Joymoti's self-sacrifice would bear fruit in time: Laluk was murdered in November 1680 by a disgruntled body of household retainers. The ministers, now roused to a sense of patriotism, sent out search parties for Gadapani who, gathering his strength, returned from his exile in the Garo Hills to oust Sulikphaa from the throne. Joymoti had known that her husband alone was capable of ending Sulikphaa-Laluk's reign of terror. For her love and her supreme sacrifice for husband and country, folk accounts refer to her as a Soti.
Background to torture
Six princes sat on the throne between the death of Chakradhwaj Singha in 1670 and the accession of Gadapani (Gadadhar Singha) in 1681. Udayaditya Singha was murdered through the machinations of Debera Borbarua, who then inaugurated a veritable reign of terror, killing rival princes or mutilating their limbs, doing away with his rivals and opponents, and dismissing or appointing officers at will. The veterans of the Battle of Saraighat marched up to the capital, captured and killed Debera, and placed on the throne a prince of their own selection. The Prime Minister Atan Burhagohain, Rajmantri Dangaria, by virtue of his foresight and disinterestedness, brought the situation under control, and was acclaimed in all responsible quarters as the only saviour of his country.
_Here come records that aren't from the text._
import Summits.BirchSwinnertonDyer.BirchSwinnertonDyer.Theorems.PrintCf2SplitBadTwoCMPrimaryDyadicTableRelaxed
import Summits.BirchSwinnertonDyer.BirchSwinnertonDyer.Theorems.PrintCf2SplitBadTwoLocalControlKernelGood
import Summits.BirchSwinnertonDyer.BirchSwinnertonDyer.Theorems.SchneiderFreeAdditiveX3LocalTowerTorsionFiniteOfLine
import Summits.Ventures.HodgeRepro2.T5DegreeOneNumberField
import Literature.NumberTheory.GaloisCohomology.Howard2004.FiniteSingularTame
import Literature.NumberTheory.QuadraticFields.KroneckerSplitting
import HarnessLib

/-!
# Crux `PrintCf2.SplitBadTwoRankOneOfFacts` (stmt-BirchSwinnertonDyer-20368), road α v10.3 — brick B15 file 7: THE DYADIC TABLE AT THE STRICT PLACE —
# `#W*(K_{v̄}) = 4` for `d ≡ 3 (mod 8)` (with file 4: `= 2` otherwise), completing the dyadic local factors of Agboola §6 / Prop. 8.1 on the class

Cell `bsd-print-cf2`, width seat `bsd-line-cf2-p1-w2` g9 (prover-bsd-line-cf2-p1-w2-g9-0); brick B15 (memo
`Cruxes/SplitBadTwoRankOneOfFacts/B15-DYADIC-EXACT-w2g9.md` §3, row (1,3)); `--supports stmt-BirchSwinnertonDyer-20368` (helper, Theses-free). HONEST
FRAMING: nothing here closes the crux or a registered stub; BSD is not proved by any of this; no summit statement is proved by this seat. No definition,
no named fact, no `sorry`. Sequel of files 3–6.

WHAT. S3c frame: `C • W = cm7^{(d)}` (`d ≠ 0`, here `d ≡ 3 (mod 8)`), `K` imaginary quadratic, `v̄ ≠ v` above `2`, `π² = π − 2` in `End_K(E_K)`, `r² = r − 2`,
pinning clause at `v` for `W* := E[𝔮_r^∞]` (kernel type (R) at `v̄`).
* §1 `residueFieldCard_adicCompletion_eq_two_of_frame` — `#𝓀(K_w) = 2` at `w ∣ 2` on the frame (`d_K = −7 ≡ 1 (8)`: `2` splits, `e·f = 1`; tree
  `ramificationIdx_mul_inertiaDeg_eq_one_of_splitsIn`, `natCard_quot_pow'`, `residueFieldCard_adicCompletion_eq_natCard`).
* §2 **`smul_eq_self_of_mem_decomp_vbar_of_frame`** — for `d ≡ 3 (8)` EVERY `δ ∈ D_{v̄}` fixes `W*[4]`: the stabiliser of a generator of `W*[4]` is an open
  subgroup of `D_{v̄}` containing the inertia group (sign `+1` on `√(−d)`, file 5 (U1), so the (R)-fixer of file 6 applies with `n = 0`) and a
  degree-`1` element (sign `−1` on `√(−d)`, file 5 (U2), `n = 1`), hence everything (-w3's `exists_frobPow_generator_decomp`, p658559).
  **`natCard_fixedPoints_decomp_vbar_eq_four_of_frame`** — `#W*(K_{v̄}) = #H⁰(K_{v̄}, W*) = 4` EXACTLY for `d ≡ 3 (8)`.
So on the class (with p662192, p663559-series): `#W*(K_v) = 2` always, `#W*(K_{v̄}) = 4` iff `d ≡ 3 (8)` else `2` — EXACT functions of `[d]₂` (S3c key
`(d % 2, d' % 8)`: value `4` exactly on key `(1,3)`). presearch: Rubin LNM 1716 §3 Lemma 3.6 (ii), Cor. 3.17; Agboola 2007 §6 / Prop. 8.1; Neukirch II
(7.13), (9.9) — held; no fact filed. beyond-print theorem: no.

References: [Rubin1999] §3 Lemma 3.6 (ii), Cor. 3.17; [Agboola2007] §6, Prop. 8.1; [NeukirchANT1999] Ch. II (7.13), (9.9).
-/

noncomputable section

open scoped Classical

set_option linter.dupNamespace false
set_option autoImplicit false

namespace Summit.BirchSwinnertonDyer.BirchSwinnertonDyer.Theorems.PrintCf2.CMPrimes

open WeierstrassCurve Literature.NumberTheory.EllipticCurves Literature.NumberTheory.GaloisRepresentations Field NumberField
  IsDedekindDomain
open Summit.BirchSwinnertonDyer.BirchSwinnertonDyer.Theorems.PrintCf2.AdditiveAtSeven
open Summit.BirchSwinnertonDyer.BirchSwinnertonDyer.Theorems.PrintCf2.ReductionTypesOverK
open Summit.BirchSwinnertonDyer.BirchSwinnertonDyer.Theorems.PrintCf2.RestrictedSelmerPair
open Summit.BirchSwinnertonDyer.BirchSwinnertonDyer.Theorems.SchneiderFreeAdditiveX3 (liesOver_span_of_natCast_mem
  ramificationIdx_mul_inertiaDeg_eq_one_of_splitsIn)
open Summit.Ventures.HodgeRepro2.T5DegreeOneNumberField (natCard_quot_pow')
open Literature.NumberTheory.GaloisCohomology.Howard2004 (residueFieldCard_adicCompletion_eq_natCard)
open Literature.NumberTheory.GaloisRepresentations.IsNonarchimedeanLocalField

variable {K : Type} [Field K] [NumberField K]

/-! ## §1. `#𝓀(K_w) = 2` at the places above `2` on the frame -/

/-- **`#𝓀(K_w) = 2` at `w ∣ 2` on the frame** (`K` imaginary quadratic with `θ² = −7`, so `d_K = −7 ≡ 1 (mod 8)` and `2` splits: `e(w|2)·f(w|2) = 1`,
`#(𝓞_K/w) = 2`). [cite: NeukirchANT1999, Ch. I §8 Prop. (8.3)] -/
theorem residueFieldCard_adicCompletion_eq_two_of_frame {d : ℤ} (hd0 : d ≠ 0) (W : WeierstrassCurve ℚ) [W.IsElliptic]
    {C : VariableChange ℚ} (hC : C • W = cm7.quadraticTwist (d : ℚ)) (hK : IsImaginaryQuadratic K) {θ : K} (hθ : θ ^ 2 = -7)
    {w : HeightOneSpectrum (𝓞 K)} (hw : ((2 : ℕ) : 𝓞 K) ∈ w.asIdeal) :
    residueFieldCard (w.adicCompletion K) = 2 := by
  haveI : Fact (Nat.Prime 2) := ⟨Nat.prime_two⟩
  have hdK := discr_eq_neg_seven_of_sq_eq K hK hθ hd0 W hC
  have hs : Summit.BirchSwinnertonDyer.Rank1Residual.X11b.SplitsIn K 2 := by
    unfold Summit.BirchSwinnertonDyer.Rank1Residual.X11b.SplitsIn
    rw [Nat.cast_ofNat, Literature.NumberTheory.QuadraticFields.Quadratic.ncard_primesOver_two_eq_two_iff hK.1, hdK]
    decide
  haveI := liesOver_span_of_natCast_mem (K := K) hw
  have hdeg := ramificationIdx_mul_inertiaDeg_eq_one_of_splitsIn hK.1 hs hw
  have hcard := natCard_quot_pow' w 2 hdeg 1
  rw [pow_one, pow_one] at hcard
  rw [residueFieldCard_adicCompletion_eq_natCard, hcard]

/-! ## §2. `d ≡ 3 (mod 8)`: every `δ ∈ D_{v̄}` fixes `W*[4]`, so `#W*(K_{v̄}) = 4` -/

/-- **For `d ≡ 3 (mod 8)`, EVERY `δ ∈ D_{v̄}` FIXES `W*[4]`** (`W* = E[𝔮_r^∞]` pinned at `v`, kernel type at `v̄`): the stabiliser in `D_{v̄}` of a generator
of `W*[4]` is open and contains the inertia group (`τ ∈ I`: sign `+1` on `√(−d)` by file 5 (U1), so the (R)-fixer applies with `n = 0`) and a degree-`1`
element (sign `−1` on `√(−d)` by file 5 (U2), `n = 1`), hence is everything (`exists_frobPow_generator_decomp`).
[cite: Rubin1999, §3 Lemma 3.6 (ii) and Cor. 3.17] [cite: NeukirchANT1999, Ch. II §9 Prop. (9.9)] -/
theorem smul_eq_self_of_mem_decomp_vbar_of_frame {d : ℤ} (hd0 : d ≠ 0) (hd8 : d % 8 = 3)
    (W : WeierstrassCurve ℚ) [W.IsElliptic] (C : VariableChange ℚ) (hC : C • W = cm7.quadraticTwist (d : ℚ)) (hK : IsImaginaryQuadratic K)
    (v vbar : HeightOneSpectrum (𝓞 K)) (hv : ((2 : ℕ) : 𝓞 K) ∈ v.asIdeal) (hvbar : ((2 : ℕ) : 𝓞 K) ∈ vbar.asIdeal) (hne : vbar ≠ v)
    (π : (W.baseChange K).endRing) (hrel : (π : AddMonoid.End (W.baseChange K).geomPoints) * π = π - 2) {r : ℤ_[2]} (hr : r * r = r - 2)
    (hclause : ∀ τ ∈ GreenbergSelmer.inertia v, ∀ x : ↥((W.baseChange K).endEigenPrimaryTorsion 2 π r), τ • x = x ∨ τ • x = -x)
    {x : (W.baseChange K).geomPrimaryTorsion 2} (hx : x ∈ (W.baseChange K).endEigenPrimaryTorsion 2 π r) (hx4 : 4 • x = 0)
    {δ : absoluteGaloisGroup K} (hδ : δ ∈ GreenbergSelmer.decomp vbar) : δ • x = x := by
  haveI : Fact (Nat.Prime 2) := ⟨Nat.prime_two⟩
  have hj : W.j = -3375 := j_eq_of_smul_eq_cm7Twist hd0 W C hC
  obtain ⟨θ, hθ⟩ := exists_sq_eq_neg_seven_of_cmEndo_mem_endRing W K hj π hrel
  have hK2 : Module.finrank ℚ K = 2 := hK.1
  -- the kernel-type clause (R) at `v̄` for `E[𝔮_r^∞]`
  obtain ⟨hcl', -⟩ := endEigenPrimaryTorsion_two_pinningClause_swap W K hj hK hθ π hrel hr hv hvbar hne hclause
  have hcl'' : ∀ τ ∈ GreenbergSelmer.inertia vbar, ∀ y ∈ (W.baseChange K).endEigenPrimaryTorsion 2 π (1 - r),
      τ • y = y ∨ τ • y = -y := fun τ hτ y hy ↦ by
    rcases hcl' τ hτ ⟨y, hy⟩ with h | h
    · exact Or.inl (congrArg Subtype.val h)
    · exact Or.inr (congrArg Subtype.val h)
  have h1r : (1 - r) * (1 - r) = (1 - r) - 2 := by linear_combination hr
  have hdQ : (d : ℚ) ≠ 0 := by exact_mod_cast hd0
  obtain ⟨α, hα, -, hUR⟩ := endEigenPrimaryTorsion_two_localTypes_named_of_pinned W K hj hθ π hrel h1r hdQ C hC vbar hvbar
    (inertiaDeg_eq_one_of_ne_two K hK2 hvbar hv hne.symm) hcl''
  simp only [sub_sub_cancel] at hUR
  have HR := fun σ n hσ s hs ↦ (hUR σ n hσ s hs).2
  have hq := residueFieldCard_adicCompletion_eq_two_of_frame hd0 W hC hK hθ hvbar
  have hm4 : (-d) % 4 = 1 := by omega
  have hm8 : (-d) % 8 = 5 := by omega
  -- the fixer, for an element of degree `n ∈ {0, 1}` acting on `√(−d)` by `(−1)ⁿ`
  have hfix : ∀ (σ : absoluteGaloisGroup (vbar.adicCompletion K)) (n : ℕ), IsFrobPow σ (n : ℤ) →
      ((absGaloisRestrict K (vbar.adicCompletion K) σ • WeierstrassCurve.geomSqrt ((-d : ℤ) : K) =
          WeierstrassCurve.geomSqrt ((-d : ℤ) : K) ∧ ((-1 : ℤ) ^ n = 1)) ∨
       (absGaloisRestrict K (vbar.adicCompletion K) σ • WeierstrassCurve.geomSqrt ((-d : ℤ) : K) =
          -WeierstrassCurve.geomSqrt ((-d : ℤ) : K) ∧ ((-1 : ℤ) ^ n = -1))) →
      absGaloisRestrict K (vbar.adicCompletion K) σ • x = x := by
    intro σ n hσ hB
    set g := absGaloisRestrict K (vbar.adicCompletion K) σ with hg
    rcases smul_absClosureEmbedding_geomSqrt_eq_or K (d : ℚ) g with hA | hA <;>
      rcases smul_absClosureEmbedding_geomSqrt_eq_or K (-1 : ℚ) g with hZ | hZ
    · rcases hB with ⟨hB, hn⟩ | ⟨hB, hn⟩
      · exact smul_eq_of_kernelType K W hα HR hσ (s := 1) (e := 1) (Or.inl ⟨hA, rfl⟩) (Or.inl ⟨hZ, rfl⟩) (by rw [hn]; norm_num) hx hx4
      · have hse := sign_mul_eq_of_smul_geomSqrt K hd0 g (s := 1) (e := 1) (Or.inl ⟨hA, rfl⟩) (Or.inl ⟨hZ, rfl⟩) (Or.inr ⟨hB, rfl⟩)
        norm_num at hse
    · rcases hB with ⟨hB, hn⟩ | ⟨hB, hn⟩
      · have hse := sign_mul_eq_of_smul_geomSqrt K hd0 g (s := 1) (e := -1) (Or.inl ⟨hA, rfl⟩) (Or.inr ⟨hZ, rfl⟩) (Or.inl ⟨hB, rfl⟩)
        norm_num at hse
      · exact smul_eq_of_kernelType K W hα HR hσ (s := 1) (e := -1) (Or.inl ⟨hA, rfl⟩) (Or.inr ⟨hZ, rfl⟩) (by rw [hn]; norm_num) hx hx4
    · rcases hB with ⟨hB, hn⟩ | ⟨hB, hn⟩
      · have hse := sign_mul_eq_of_smul_geomSqrt K hd0 g (s := -1) (e := 1) (Or.inr ⟨hA, rfl⟩) (Or.inl ⟨hZ, rfl⟩) (Or.inl ⟨hB, rfl⟩)
        norm_num at hse
      · exact smul_eq_of_kernelType K W hα HR hσ (s := -1) (e := 1) (Or.inr ⟨hA, rfl⟩) (Or.inl ⟨hZ, rfl⟩) (by rw [hn]; norm_num) hx hx4
    · rcases hB with ⟨hB, hn⟩ | ⟨hB, hn⟩
      · exact smul_eq_of_kernelType K W hα HR hσ (s := -1) (e := -1) (Or.inr ⟨hA, rfl⟩) (Or.inr ⟨hZ, rfl⟩) (by rw [hn]; norm_num) hx hx4
      · have hse := sign_mul_eq_of_smul_geomSqrt K hd0 g (s := -1) (e := -1) (Or.inr ⟨hA, rfl⟩) (Or.inr ⟨hZ, rfl⟩) (Or.inr ⟨hB, rfl⟩)
        norm_num at hse
  -- generation of `D_{v̄}` by inertia and one degree-`1` element
  obtain ⟨φ, hφ1, hF, hgenU⟩ := exists_frobPow_generator_decomp vbar (D := GreenbergSelmer.decomp vbar) le_rfl le_rfl
  let xm : ↥((W.baseChange K).endEigenPrimaryTorsion 2 π r) := ⟨x, hx⟩
  let U : Subgroup ↥(GreenbergSelmer.decomp vbar) := MulAction.stabilizer ↥(GreenbergSelmer.decomp vbar) xm
  have hU : IsOpen (U : Set ↥(GreenbergSelmer.decomp vbar)) := by
    have hcont : Continuous fun g : ↥(GreenbergSelmer.decomp vbar) ↦ g • xm :=
      (continuous_smul_endEigenPrimaryTorsion (W.baseChange K) 2 π r xm).comp continuous_subtype_val
    have : (U : Set ↥(GreenbergSelmer.decomp vbar)) = (fun g : ↥(GreenbergSelmer.decomp vbar) ↦ g • xm) ⁻¹' {xm} := by
      ext g; exact MulAction.mem_stabilizer_iff
    rw [this]
    exact hcont.isOpen_preimage _ (isOpen_discrete _)
  have hIU : (GreenbergSelmer.inertia vbar).subgroupOf (GreenbergSelmer.decomp vbar) ≤ U := by
    intro g hg
    rw [Subgroup.mem_subgroupOf] at hg
    obtain ⟨τ, hτI, hτg⟩ := Subgroup.mem_map.mp hg
    rw [MulAction.mem_stabilizer_iff]
    apply Subtype.ext
    change ((g : absoluteGaloisGroup K) • xm : ↥((W.baseChange K).endEigenPrimaryTorsion 2 π r)).1 = x
    have hτ0 : IsFrobPow τ ((0 : ℕ) : ℤ) := by exact_mod_cast isFrobPow_zero_iff_mem_absInertia.mpr hτI
    have hB := smul_geomSqrt_eq_of_mem_absInertia_of_emod_four_eq_one vbar hvbar hm4 hτI
    have h := hfix τ 0 hτ0 (Or.inl ⟨hB, by norm_num⟩)
    rw [← hτg]
    exact h
  have hFU : (⟨absGaloisRestrict K (vbar.adicCompletion K) φ, hF⟩ : ↥(GreenbergSelmer.decomp vbar)) ∈ U := by
    rw [MulAction.mem_stabilizer_iff]
    apply Subtype.ext
    change (absGaloisRestrict K (vbar.adicCompletion K) φ • xm : ↥((W.baseChange K).endEigenPrimaryTorsion 2 π r)).1 = x
    have hφ1' : IsFrobPow φ ((1 : ℕ) : ℤ) := by exact_mod_cast hφ1
    have hB := smul_geomSqrt_eq_neg_of_isFrobPow_one_of_emod_eight_eq_five vbar hvbar hq hm8 hφ1
    exact hfix φ 1 hφ1' (Or.inr ⟨hB, by norm_num⟩)
  have htop := hgenU U hU hIU hFU
  have hδU : (⟨δ, hδ⟩ : ↥(GreenbergSelmer.decomp vbar)) ∈ U := htop ▸ Subgroup.mem_top _
  rw [MulAction.mem_stabilizer_iff] at hδU
  exact congrArg Subtype.val hδU

/-- **THE EXACT DYADIC VALUE `#W*(K_{v̄}) = 4` FOR `d ≡ 3 (mod 8)`** on every S3c frame (member `C • W = cm7^{(d)}`, `K` imaginary quadratic, `v̄ ≠ v` above
`2`, `π² = π − 2` in `End_K(E_K)`, `r² = r − 2`, pinning clause at `v`): the `D_{v̄}`-fixed subgroup of `W* = E[𝔮_r^∞]` is `W*[4]` — it contains `W*[4]`
(`smul_eq_self_of_mem_decomp_vbar_of_frame`) and has `2` or `4` elements (p656168). With p662192 (`= 2` for `d ≢ 3 (8)`) the dyadic factor
`#W*(K_{v̄})` of Agboola §6 / Prop. 8.1 is an exact function of `[d]₂`. [cite: Agboola2007, §6 and Prop. 8.1] [cite: Rubin1999, §3 Cor. 3.17] -/
theorem natCard_fixedPoints_decomp_vbar_eq_four_of_frame {d : ℤ} (hd0 : d ≠ 0) (hd8 : d % 8 = 3)
    (W : WeierstrassCurve ℚ) [W.IsElliptic] (C : VariableChange ℚ) (hC : C • W = cm7.quadraticTwist (d : ℚ)) (hK : IsImaginaryQuadratic K)
    (v vbar : HeightOneSpectrum (𝓞 K)) (hv : ((2 : ℕ) : 𝓞 K) ∈ v.asIdeal) (hvbar : ((2 : ℕ) : 𝓞 K) ∈ vbar.asIdeal) (hne : vbar ≠ v)
    (π : (W.baseChange K).endRing) (hrel : (π : AddMonoid.End (W.baseChange K).geomPoints) * π = π - 2) {r : ℤ_[2]} (hr : r * r = r - 2)
    (hclause : ∀ τ ∈ GreenbergSelmer.inertia v, ∀ x : ↥((W.baseChange K).endEigenPrimaryTorsion 2 π r), τ • x = x ∨ τ • x = -x) :
    Nat.card (FixedPoints.addSubgroup (GreenbergSelmer.decomp vbar) ↥((W.baseChange K).endEigenPrimaryTorsion 2 π r)) = 4 := by
  haveI : Fact (Nat.Prime 2) := ⟨Nat.prime_two⟩
  have hj : W.j = -3375 := j_eq_of_smul_eq_cm7Twist hd0 W C hC
  obtain ⟨θ, hθ⟩ := exists_sq_eq_neg_seven_of_cmEndo_mem_endRing W K hj π hrel
  have hK2 : Module.finrank ℚ K = 2 := hK.1
  set M := (W.baseChange K).endEigenPrimaryTorsion 2 π r with hM_def
  obtain ⟨-, -, -, -, -, hcard, -, -⟩ := endEigenPrimaryTorsion_two_structure W hj K hθ π hrel hr
  -- the fixed subgroup in the ambient group: `2` or `4` elements
  let F : AddSubgroup ((W.baseChange K).geomPrimaryTorsion 2) := (FixedPoints.addSubgroup (GreenbergSelmer.decomp vbar) ↥M).map M.subtype
  have hFle : F ≤ M := by rintro _ ⟨y, -, rfl⟩; exact y.2
  have hF2 : ∀ y ∈ M, 2 • y = 0 → y ∈ F := by
    intro y hy h2
    refine ⟨⟨y, hy⟩, ?_, rfl⟩
    rw [SetLike.mem_coe, FixedPoints.mem_addSubgroup]
    rintro ⟨δ, hδ⟩
    exact Subtype.ext (smul_eq_self_of_two_nsmul_eq_zero W K hj hθ π hrel hr δ y hy h2)
  have hFfix : ∀ δ ∈ GreenbergSelmer.decomp vbar, ∀ y ∈ F, δ • y = y := by
    rintro δ hδ _ ⟨y, hy, rfl⟩
    rw [SetLike.mem_coe, FixedPoints.mem_addSubgroup] at hy
    exact congrArg Subtype.val (hy ⟨δ, hδ⟩)
  have hcardF : Nat.card F = Nat.card (FixedPoints.addSubgroup (GreenbergSelmer.decomp vbar) ↥M) :=
    (Nat.card_congr (AddSubgroup.equivMapOfInjective _ M.subtype Subtype.val_injective).toEquiv).symm
  rw [← hcardF]
  rcases natCard_eq_two_or_four_of_fixed W K hj hK2 hθ π hrel hr hvbar hv hne.symm F hFle hF2 hFfix with h2 | h4
  swap
  · exact h4
  · exfalso
    -- `W*[4] ≤ F` has `4` elements
    haveI : Finite ↥F := Nat.finite_of_card_ne_zero (by rw [h2]; norm_num)
    have hle : M ⊓ AddSubgroup.torsionBy ((W.baseChange K).geomPrimaryTorsion 2) (2 ^ 2 : ℕ) ≤ F := by
      rintro y ⟨hy, hy4⟩
      have hy4' : 4 • y = 0 := by simpa using AddSubgroup.torsionBy.nsmul_iff.mp hy4
      refine ⟨⟨y, hy⟩, ?_, rfl⟩
      rw [SetLike.mem_coe, FixedPoints.mem_addSubgroup]
      rintro ⟨δ, hδ⟩
      exact Subtype.ext (smul_eq_self_of_mem_decomp_vbar_of_frame hd0 hd8 W C hC hK v vbar hv hvbar hne π hrel hr hclause hy hy4' hδ)
    have h := Nat.card_le_card_of_injective _ (AddSubgroup.inclusion_injective hle)
    rw [hcard 2, h2] at h
    norm_num at h

end Summit.BirchSwinnertonDyer.BirchSwinnertonDyer.Theorems.PrintCf2.CMPrimes

end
Twice the crown was offered to him, and twice he refused it.
The growing power of the Premier was, however, not tolerated by Laluksola Borphukan, the governor of Guwahati, who eventually set upon the throne a stripling aged fourteen, Sulikphaa or Loraa Roja ("Boy-King" in Assamese), while he himself essentially ruled under the newly created office of "Borphukan". Fearing a challenge to his power, Laluksola Borphukan began a purge of all princes who were eligible for the Ahom throne.
Gadapani becomes king
Gadapani was formally installed a sovereign in August 1681. Taking on the Tai name Supaatphaa and Hindu name Gadadhar Singha (1681–1696), he brought peace and prosperity back to the country. The first act of his reign was the dispatch of an army against Mansur Khan at Guwahati. After a decisive victory at the famous Itakhulir Rann (Battle of Itakhuli), the Ahoms recaptured Guwahati from the Mughals in August 1682. The river Manaha (present-day Manas) became once more the western boundary of Assam and remained so until the occupation of the country by the British in the year 1826.
Memorials & monuments
Joymoti and Gadadhar Singha's eldest son Lai succeeded his father. He took on the Hindu name Rudra Singha (Sukhrungphaa, 1696–1714). In honour of the memory of his mother Joymoti, Rudra Singha built the Joysagar Tank in 1697 at Sibsagar. It is believed to be the biggest man-made lake in India, comprising an area covering 318 acres (1.29 km2) of land, including its four banks, out of which 155 acres (0.63 km2) is filled with fresh water. A 2 km-long earthen water pipeline once ran from the tank to the Rangpur Palace (Kareng Ghar), supplying water to the royal palace.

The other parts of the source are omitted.